DIRECTIONS:
When a line of the records below contains the string "AlgebraicGeometry", copy that whole line.

PROVIDED DATA:
import Mathlib
import HarnessLib
import Summits.ResolutionOfSingularities.ResolutionOfSingularities.Theorems.WildQuotientsWildQuotientResolutionS1aQhAwayDatum
import Summits.ResolutionOfSingularities.ResolutionOfSingularities.Theorems.WildQuotientsWildQuotientResolutionS1aTaylor2
import Summits.ResolutionOfSingularities.ResolutionOfSingularities.Theorems.WildQuotientsWildQuotientResolutionS1aSymMemberGraph
import Summits.ResolutionOfSingularities.ResolutionOfSingularities.Theorems.WildQuotientsWildQuotientResolutionS1aSymChartModel
import Summits.ResolutionOfSingularities.ResolutionOfSingularities.Theorems.WildQuotientsWildQuotientResolutionS1aGraphShear
import Summits.ResolutionOfSingularities.ResolutionOfSingularities.Theorems.WildQuotientsWildQuotientResolutionS1aA1ModelPins
import Summits.ResolutionOfSingularities.ResolutionOfSingularities.Theorems.WildQuotientsWildQuotientResolutionS1aModelTools

/-!
# S1a — K-LOC (α1): the GRAPH MEMBER on a producer chart of an R4 root OVER A LOCALISED BASE `L = k[x][1/hh]`

[OURS · L1 W4.5c · lead-1 g16; plan-1 RULINGS R-F15o/R-F15p — K-LOC brick (m4) towards ★ R4e-rational `graphTail_killsIn_two`; pattern
✓`exists_isPrincipalCentre_of_tmonoChart` (polynomial base) rewritten for the localised node `L = k[x₀..x₃][1/hh]` (`σ hh = hh`) of an invariant basic open
`D(e⁻¹hh)` (✓`exists_rootNodeAway`) and an ABSTRACT pinned chart model `Φ : ChartRing ≃+* k[x_none, x′][1/q]` (✓`FreeModel.exists_chartFreeModelEquiv`)]
— NOT statements of the manuscript; counted 0; AI-level work, weaker than expert review. Crux stmt-ResolutionOfSingularities-17941 `CyclicQuotientFourfolds`,
line `s1a-logminvertex` v13 (`stub_reachLowerInFX`).

R4 LOCAL NORMAL FORM over `L`: `σ` fixes `x₀, x₂` and the constants, `σx₁ = x₁ + x₀`, `σx₃ = x₃ + t` (`t ∈ 𝒥_sh`), root `(x₀/1 : w 0, x₁/1 : w 1, x₂/1 : w 2)` with
`w 0 = w 1 + sh`, `τ = sigmaAway σ`; a producer chart `ChartRing_y` (`y ∈ trace_dbar`, `τy = y`) with a PINNED model `Φ` (`Φ(a) = subst a`, `Φ s = x_none`, `Φ uᵢ′ = x′ᵢ`).
* ROWS of `τ′ = conj Φ σ_chart` from the pins alone: `qhc_rows_fixed` (`x_none, x′₀, x′₂`, constants), `qhc_row_one` (`x′₁ ↦ x′₁ + x_none^sh x′₀`), `qhc_row_three`
  (`x₃ ↦ x₃ + x_none^sh T′` whenever `subst t = x_none^sh T′`), `qhc_row_subst` (`σ`-fixed polynomials), `map_invSelf_of_map_algebraMap` (`q⁻¹` is fixed once `q/1` is);
* `qhc_tail_eq` (`Φ t̂ = T′` in `k[x_none,x′][1/q]`, `q ≠ 0`), DEGREES `qhc_degree_u'` / `qhc_degree_tail`, `exists_veroneseNormalised_graphChartAway`;
* ★★ `GameFrame.GModel.exists_isPrincipalCentre_of_graphChartAway` — the GRAPH MEMBER `(x′₀ : 2, φ = x′₂ − G(x_none, x′₁) : 1; β = x_none^sh)` for a tail with
  `subst t = x_none^sh·(x′₂ − G(x_none, x′₁))`, `G ∈ k[X₀, X₁]` read on `(x_none, x′₁)`: row of `φ` by the Taylor lemma ✓`FreeModel.exists_map_eval₂_eq_of_shift`
  (hunit `−∂₁G(x_none, x′₁)`, assumed a unit on the chart), K1′ by ✓`FreeModel.isRegular_away_X_graph`, then ✓`exists_isPrincipalCentre_of_symMemberGraph`.
-/

set_option linter.dupNamespace false

noncomputable section

open CategoryTheory AlgebraicGeometry MvPolynomial
open Literature.AlgebraicGeometry.Resolution
open scoped LaurentPolynomial
open Summit.ResolutionOfSingularities.ResolutionOfSingularities.Theorems.WildQuotientResolution.S1
open Summit.ResolutionOfSingularities.ResolutionOfSingularities.Theorems.WildQuotientResolution.S1.CoarseChart
open Summit.ResolutionOfSingularities.ResolutionOfSingularities.Theorems.WildQuotientResolution.S1.ProducerStep
open Summit.ResolutionOfSingularities.ResolutionOfSingularities.Theorems.WildQuotientResolution.S1.ReesBigrading
open Summit.ResolutionOfSingularities.ResolutionOfSingularities.Theorems.WildQuotientResolution.S1.NodeTransport
open Summit.ResolutionOfSingularities.ResolutionOfSingularities.Theorems.WildQuotientResolution.S1.CobordantTransport
open Summit.ResolutionOfSingularities.ResolutionOfSingularities.Theorems.WildQuotientResolution.S1.NodeAway
open Summit.ResolutionOfSingularities.ResolutionOfSingularities.Theorems.WildQuotientResolution.S1.CentreAway
open Summit.ResolutionOfSingularities.ResolutionOfSingularities.Theorems.WildQuotientResolution.S1.FreeModel
open Summit.ResolutionOfSingularities.ResolutionOfSingularities.Theorems.WildQuotientResolution.S1.NodeAtlas
open Summit.ResolutionOfSingularities.ResolutionOfSingularities.Theorems.WildQuotientResolution.S1.NpFrame
open Summit.ResolutionOfSingularities.ResolutionOfSingularities.Theorems.WildQuotientResolution.S1.BlowupCharts
open Summit.ResolutionOfSingularities.ResolutionOfSingularities.Theorems.WildQuotientResolution.S1.KillCert
open Summit.ResolutionOfSingularities.ResolutionOfSingularities.Theorems.WildQuotientResolution.S1.GameFrame.GModel

namespace Summit.ResolutionOfSingularities.ResolutionOfSingularities.Theorems.WildQuotientResolution.S1.KillCert.QhAway

variable {k : Type} [Field k] (σ : MvPolynomial (Fin 4) k ≃+* MvPolynomial (Fin 4) k) (hC : ∀ a : k, σ (C a) = C a)
  (h0 : σ (X 0) = X 0) (h1 : σ (X 1) = X 1 + X 0) (h2 : σ (X 2) = X 2) (t₀ : MvPolynomial (Fin 4) k) (h3 : σ (X 3) = X 3 + t₀)
  (w : Fin 3 → ℕ) (sh : ℕ) (hw0 : w 0 = w 1 + sh) (hh : MvPolynomial (Fin 4) k) (hσh : σ hh = hh)
  {p : ℕ} (hp : 0 < p) (hσpL : ∀ y : (Localization.Away hh), (⇑(sigmaAway σ hσh))^[p] y = y)
  (hσJ : ∀ n : ℕ, ((weightedFiltration (fun i => algebraMap (MvPolynomial (Fin 4) k) (Localization.Away hh) (X ((![0, 1, 2] : Fin 3 → Fin 4) i))) w).ideal n).map (sigmaAway σ hσh : (Localization.Away hh) →+* (Localization.Away hh)) ≤ (weightedFiltration (fun i => algebraMap (MvPolynomial (Fin 4) k) (Localization.Away hh) (X ((![0, 1, 2] : Fin 3 → Fin 4) i))) w).ideal n)
  {mg : ℕ} (mo : Fin mg → ℕ) (𝒜 : (Π j : Fin mg, ZMod (mo j)) → AddSubgroup (Localization.Away hh)) [GradedRing 𝒜]
  (hf : ∀ i, (fun i => algebraMap (MvPolynomial (Fin 4) k) (Localization.Away hh) (X ((![0, 1, 2] : Fin 3 → Fin 4) i))) i ∈ 𝒜 ((fun _ => (0 : Π j : Fin mg, ZMod (mo j))) i))
  {dbar : ℕ} (y : ↥(𝒜 0)) (hy : y ∈ (traceFiltration 𝒜 (fun i => algebraMap (MvPolynomial (Fin 4) k) (Localization.Away hh) (X ((![0, 1, 2] : Fin 3 → Fin 4) i))) w).ideal dbar) (hσy : sigmaAway σ hσh (y : (Localization.Away hh)) = y)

RESULT OF THE EXERCISE:
open CategoryTheory AlgebraicGeometry MvPolynomial
open Literature.AlgebraicGeometry.Resolution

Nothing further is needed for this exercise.